Branch Prediction: Why an if Inside a Hot Loop Costs Milliseconds

Hot loops with unpredictable branches can waste millions of cycles on pipeline flushes. Same Big-O, different wall-clock time: the CPU does not execute one instruction at a time; it pipelines work and speculates on branches. When speculation is wrong, the pipeline is cleared. This log is about making branches predictable or removing them on critical paths.

Pipelining: the CPU assembly line

Modern CPUs overlap stages of instruction handling:

Fetch
Decode
Execute
Write-back

While one instruction executes, the next may already be decoded and the one after that fetched. Throughput stays high when the instruction stream is steady.

The pipeline wants a straight path. A branch is a fork: the CPU must know which instructions come next before it can keep the pipe full.

Branches and the branch predictor

Evaluating data[i] >= 128 takes clock cycles. The pipeline cannot always wait idle.

Branch prediction: hardware guesses which way the branch will go and speculatively executes down that path. If the guess is right, work is already in flight. If wrong, that work is discarded.

Misprediction: pipeline flush

When the guess is wrong:

Speculative results are thrown away.
The pipeline is flushed.
Correct instructions are fetched and the pipe refills.

Cost: on many cores, a mispredict is often on the order of 10 to 20 cycles (architecture-dependent). In a loop of 1,000,000 iterations with random branch outcomes, mispredictions dominate.

Example: conditional inside a tight loop

for (int i = 0; i < 100000; i++) {
    if (data[i] >= 128) {
        sum += data[i];
    }
}

Data pattern	Predictor behavior	Typical outcome
Sorted (false then true)	Learns pattern; ~one transition	Few mispredicts
Random	Hard to predict	Many mispredicts, many flushes

Key idea: the same source shape, different data layout, radically different cycle cost.

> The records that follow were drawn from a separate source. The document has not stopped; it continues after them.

import Literature.Algebra.Homology.ExtDualityLadder
import HarnessLib

/-!
# The duality map `α¹` on a quotient `P/m`: reduction to the pairing `(c, y) ↦ inv ((y ∘ [S]) ∘ c)` on
# `Ext⁰(P, C) × Ext¹(P, P/m)` (Milne ADT I Lemma 1.7 for `M = ℤ/mℤ`, formal part)

Topic `Algebra/Homology`; namespace `Literature.Algebra.Homology.ExtDuality`.  Theorems only, for
Mathlib's `Abelian.Ext` in any abelian category with `HasExt`; no definition, no named fact, no
instance, no `sorry`.  Sequel of `ExtDualityPairing` / `ExtDualityLadder`.

Milne ADT I Lemma 1.7: for `M = ℤ/mℤ`, "`α¹(G, ℤ/mℤ) : (C_G)_m → (G^{ab})_m^*`… is induced by
`rec_G`", read off `0 → ℤ —m→ ℤ → ℤ/m → 0`: `Ext¹_G(ℤ/m, C) = C^G/m` (as `H¹(G, C) = 0`) and
`H¹(G, ℤ/m) ↪ H²(G, ℤ)[m]` (as `H¹(G, ℤ) = 0`), the pairing becoming `(c, χ) ↦ inv(δχ ∪ c)`.  Here,
for a short exact `S : 0 → X₁ —f→ X₂ —g→ X₃ → 0` (think `X₁ = X₂ = P`, `f = m • 𝟙`, `X₃ = P/m`),
`inv : Ext²(P, C) →+ Q`:

* `exists_extClass_comp_eq` (`δ : Ext⁰(X₁, C) → Ext¹(X₃, C)` is onto when `Ext¹(X₂, C) = 0`),
  `extClass_comp_eq_zero_iff` (its kernel is `f^* Ext⁰(X₂, C)`);
* `comp_extClass_injective` (`δ' : Ext¹(P, X₃) → Ext²(P, X₁)` is injective when `Ext¹(P, X₂) = 0`),
  `exists_comp_extClass_eq_iff` (its image is the kernel of `f_*`);
* `pairing_extClass_comp_eq` : `⟨δ c, y⟩ = inv ((y ∘ [S]) ∘ c)`;
* **`adjointInjective_X₃_iff`**, **`adjointSurjective_X₃_iff`**: `α(X₃)` in bidegree `(r, s) = (1, 1)`
  is injective, resp. surjective, iff the pairing `(c, y) ↦ inv ((y ∘ [S]) ∘ c)` on
  `Ext⁰(X₁, C) × Ext¹(P, X₃)` is left-nondegenerate modulo `f^* Ext⁰(X₂, C)`, resp. represents every
  additive functional on `Ext¹(P, X₃)`.

Written for Route A of the Poitou–Tate programme of crux `stmt-BirchSwinnertonDyer-19295` (cell
`bsd-schneider-ideate`, seat door-c4 gen 15): the hypothesis `adjointBijective_one_zmod` of
`DiscreteRepTateDuality.TateDualityHypotheses` (Milne's (b): `α¹(U, ℤ/m)` bijective) in the form the
reciprocity law delivers it (`inv(δχ ∪ c) = χ(rec c)`, `C_F/C_F^m ≅ Γ_F^{ab}/m`).
HONEST FRAMING: homological algebra only.

## References
* J. S. Milne, *Arithmetic Duality Theorems* (2nd ed. 2006), I §1, Lemma 1.7 and Theorem 1.8 (b). [MilneADT2006]
* D. Harari, *Galois Cohomology and Class Field Theory*, Universitext (2020), §16.3 Lemma 16.19 –
  Theorem 16.21. [Harari2020]
-/

noncomputable section

universe w' w v u

namespace Literature.Algebra.Homology

namespace ExtDuality

open CategoryTheory CategoryTheory.Abelian

variable {𝒞 : Type u} [Category.{v} 𝒞] [Abelian 𝒞] [HasExt.{w} 𝒞]
  {P C : 𝒞} {Q : Type w'} [AddCommGroup Q] (inv : Ext P C 2 →+ Q)
  {S : ShortComplex 𝒞} (hS : S.ShortExact)

/-! ## §1 `Ext¹(X₃, C)` as a quotient of `Ext⁰(X₁, C)` -/

/-- **`δ : Ext⁰(X₁, C) → Ext¹(X₃, C)` is onto when `Ext¹(X₂, C) = 0`** (Milne: `Ext¹_G(ℤ/m, C) = C^G/m`
because `H¹(G, C) = 0`). [cite: MilneADT2006, I Lemma 1.7] -/
theorem exists_extClass_comp_eq (C : 𝒞) (h1 : ∀ x : Ext S.X₂ C 1, x = 0) (x : Ext S.X₃ C 1) :
    ∃ c : Ext S.X₁ C 0, hS.extClass.comp c (add_zero 1) = x :=
  Ext.contravariant_sequence_exact₃ (hS := hS) (Y := C) x (h1 _) (add_zero 1)

/-- **Kernel of `δ`**: `[S] ∘ c = 0` iff `c = f^* c₂` for some `c₂ ∈ Ext⁰(X₂, C)`.
[cite: MilneADT2006, I Lemma 1.7] -/
theorem extClass_comp_eq_zero_iff (C : 𝒞) (c : Ext S.X₁ C 0) :
    hS.extClass.comp c (add_zero 1) = 0 ↔
      ∃ c₂ : Ext S.X₂ C 0, (Ext.mk₀ S.f).comp c₂ (zero_add 0) = c := by
  constructor
  · intro hc
    exact Ext.contravariant_sequence_exact₁ (hS := hS) (Y := C) c (add_zero 1) hc
  · rintro ⟨c₂, rfl⟩
    exact hS.extClass_comp_assoc c₂ (h := add_zero 1)

/-! ## §2 `Ext¹(P, X₃)` inside `Ext²(P, X₁)` -/

omit inv in
/-- **`δ' : Ext¹(P, X₃) → Ext²(P, X₁)`, `y ↦ y ∘ [S]`, is injective when `Ext¹(P, X₂) = 0`** (Milne:
`H¹(G, ℤ/m) ↪ H²(G, ℤ)` because `H¹(G, ℤ) = 0`). [cite: MilneADT2006, I Lemma 1.7] -/
theorem comp_extClass_injective (P : 𝒞) (h1 : ∀ y : Ext P S.X₂ 1, y = 0) :
    Function.Injective (hS.extClass.postcomp P (rfl : 1 + 1 = 2)) := by
  rw [injective_iff_map_eq_zero]
  intro y hy
  obtain ⟨y₂, hy₂⟩ := Ext.covariant_sequence_exact₃ (hS := hS) (X := P) y rfl hy
  rw [h1 y₂, Ext.zero_comp] at hy₂
  exact hy₂.symm

omit inv in
/-- **Image of `δ'`**: `t ∈ Ext²(P, X₁)` is `y ∘ [S]` iff `f_* t = 0`. [cite: MilneADT2006, I Lemma 1.7] -/
theorem exists_comp_extClass_eq_iff (P : 𝒞) (t : Ext P S.X₁ 2) :
    (∃ y : Ext P S.X₃ 1, y.comp hS.extClass (rfl : 1 + 1 = 2) = t) ↔
      t.comp (Ext.mk₀ S.f) (add_zero 2) = 0 := by
  constructor
  · rintro ⟨y, rfl⟩
    rw [Ext.comp_assoc_of_third_deg_zero, hS.extClass_comp, Ext.comp_zero]
  · intro ht
    exact Ext.covariant_sequence_exact₁ (hS := hS) (X := P) t ht rfl

/-! ## §3 The pairing on `Ext⁰(X₁, C) × Ext¹(P, X₃)` -/

/-- **`⟨δ c, y⟩ = inv ((y ∘ [S]) ∘ c)`**: the duality pairing on `Ext¹(X₃, C) × Ext¹(P, X₃)` pulled back
along `δ` (Milne: `(c, χ) ↦ inv(δχ ∪ c)`). [cite: MilneADT2006, I Lemma 1.7][cite: Harari2020, §16.3] -/
theorem pairing_extClass_comp_eq (c : Ext S.X₁ C 0) (y : Ext P S.X₃ 1) :
    pairing inv S.X₃ (show 1 + 1 = 2 from rfl) (hS.extClass.comp c (add_zero 1)) y =
      inv ((y.comp hS.extClass (rfl : 1 + 1 = 2)).comp c (add_zero 2)) := by
  rw [pairing_extClass_comp inv hS (add_zero 1) (rfl : 1 + 1 = 2) (show 1 + 1 = 2 from rfl)
    (show 2 + 0 = 2 from rfl) c y, pairing_apply]

/-! ## §4 `α(X₃)` in bidegree `(1, 1)` through the pairing -/

/-- **`α¹(X₃)` is injective iff the pairing `(c, y) ↦ inv ((y ∘ [S]) ∘ c)` is nondegenerate on the left
modulo `f^* Ext⁰(X₂, C)`** (when `Ext¹(X₂, C) = 0`).  For `S = (0 → ℤ —m→ ℤ → ℤ/m → 0)`:
`c ∈ C^G` pairs trivially with every `χ` iff `c ∈ m C^G`. [cite: MilneADT2006, I Lemma 1.7, Theorem 1.8 (b)] -/
theorem adjointInjective_X₃_iff (h1 : ∀ x : Ext S.X₂ C 1, x = 0) :
    AdjointInjective inv S.X₃ (show 1 + 1 = 2 from rfl) ↔
      ∀ c : Ext S.X₁ C 0, (∀ y : Ext P S.X₃ 1, inv ((y.comp hS.extClass (rfl : 1 + 1 = 2)).comp c (add_zero 2)) = 0) →
        ∃ c₂ : Ext S.X₂ C 0, (Ext.mk₀ S.f).comp c₂ (zero_add 0) = c := by
  constructor
  · intro hinj c hc
    rw [← extClass_comp_eq_zero_iff hS C c]
    apply (injective_iff_map_eq_zero _).1 hinj
    ext y
    rw [AddMonoidHom.zero_apply]
    exact (pairing_extClass_comp_eq inv hS c y).trans (hc y)
  · intro h
    rw [AdjointInjective, injective_iff_map_eq_zero]
    intro x hx
    obtain ⟨c, rfl⟩ := exists_extClass_comp_eq hS C h1 x
    rw [extClass_comp_eq_zero_iff hS C c]
    refine h c fun y => ?_
    rw [← pairing_extClass_comp_eq inv hS c y]
    exact DFunLike.congr_fun hx y

/-- **`α¹(X₃)` is surjective iff every additive functional on `Ext¹(P, X₃)` is
`y ↦ inv ((y ∘ [S]) ∘ c)` for some `c ∈ Ext⁰(X₁, C)`** (when `Ext¹(X₂, C) = 0`).  For
`S = (0 → ℤ —m→ ℤ → ℤ/m → 0)`: every functional on `Hom(G, ℤ/m)` is `χ ↦ inv(δχ ∪ c)`.
[cite: MilneADT2006, I Lemma 1.7, Theorem 1.8 (b)] -/
theorem adjointSurjective_X₃_iff (h1 : ∀ x : Ext S.X₂ C 1, x = 0) :
    AdjointSurjective inv S.X₃ (show 1 + 1 = 2 from rfl) ↔
      ∀ Φ : Ext P S.X₃ 1 →+ Q, ∃ c : Ext S.X₁ C 0,
        ∀ y : Ext P S.X₃ 1, Φ y = inv ((y.comp hS.extClass (rfl : 1 + 1 = 2)).comp c (add_zero 2)) := by
  constructor
  · intro hsurj Φ
    obtain ⟨x, hx⟩ := hsurj Φ
    obtain ⟨c, rfl⟩ := exists_extClass_comp_eq hS C h1 x
    exact ⟨c, fun y => by rw [← hx, ← pairing_extClass_comp_eq inv hS c y]⟩
  · intro h Φ
    obtain ⟨c, hc⟩ := h Φ
    refine ⟨hS.extClass.comp c (add_zero 1), ?_⟩
    ext y
    rw [hc y, ← pairing_extClass_comp_eq inv hS c y]

end ExtDuality

end Literature.Algebra.Homology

Mermaid: speculate vs flush

sequenceDiagram
    participant Pipe as Pipeline
    participant Pred as Branch predictor
    participant ALU

    Pipe->>Pred: Branch at PC
    Pred->>Pipe: Guess taken / not taken
    Pipe->>ALU: Speculative execute
    ALU-->>Pipe: Actual condition result
    alt Guess correct
        Pipe->>Pipe: Commit speculative work
    else Guess wrong
        Pipe->>Pipe: Flush pipeline, refetch correct path
    end

Fix 1: make the branch predictable (sort)

If you can reorder data:

Sort so all values < 128 come first, then >= 128.
The branch outcome is false for a long run, then true for a long run.

The predictor sees a stable pattern; mispredicts cluster near the single transition instead of every iteration.

In practice: sorting before the loop can yield large speedups (reports often cite ~6x or more vs random data on the same loop; always validate on your CPU and workload).

Fix 2: branchless and/or loop unrolling

Branchless accumulation

Avoid the if by turning the condition into a mask or a 0/1 multiplier.

Pattern A (C): multiply by 0 or 1

for (int i = 0; i < 100000; i++) {
    sum += data[i] * (data[i] >= 128);
}

(data[i] >= 128) evaluates to 0 or 1 in C.

Pattern B: mask with sign extension (no branch)

for (int i = 0; i < 100000; i++) {
    int ge = data[i] >= 128;
    int mask = -(int)(ge);   /* 0 or 0xFFFFFFFF */
    sum += data[i] & mask;
}

Exact bit tricks depend on types and compiler; measure with -O2 / -O3 and check assembly.

Loop unrolling

Process multiple elements per iteration (e.g. 4 at a time):

Fewer backward branches per element (the loop counter branch runs 1/4 as often).
More work for the scheduler to fill the pipeline.

Trade-off: larger code, possible unroll factor tuning, and you must handle the tail when N is not a multiple of the unroll factor.

When this matters

Hot paths: inner loops in indexing, search, analytics, codecs.
Random or adversarial input: worst case for predictors.
Microservices at scale: a few cycles per request times QPS is real money.

Key takeaways

Pipelining + speculation make branches cheap when predictable and expensive when wrong.
Random branches in tight loops cause mispredictions and pipeline flushes; wall time is not captured by Big-O alone.
Make data ordered (sort) when the branch pattern can become stable.
Remove the branch (branchless math, masks) or reduce branch frequency (unrolling) when you cannot sort.
Always validate on target hardware: compilers differ, and perf/llvm-mca tell the real story.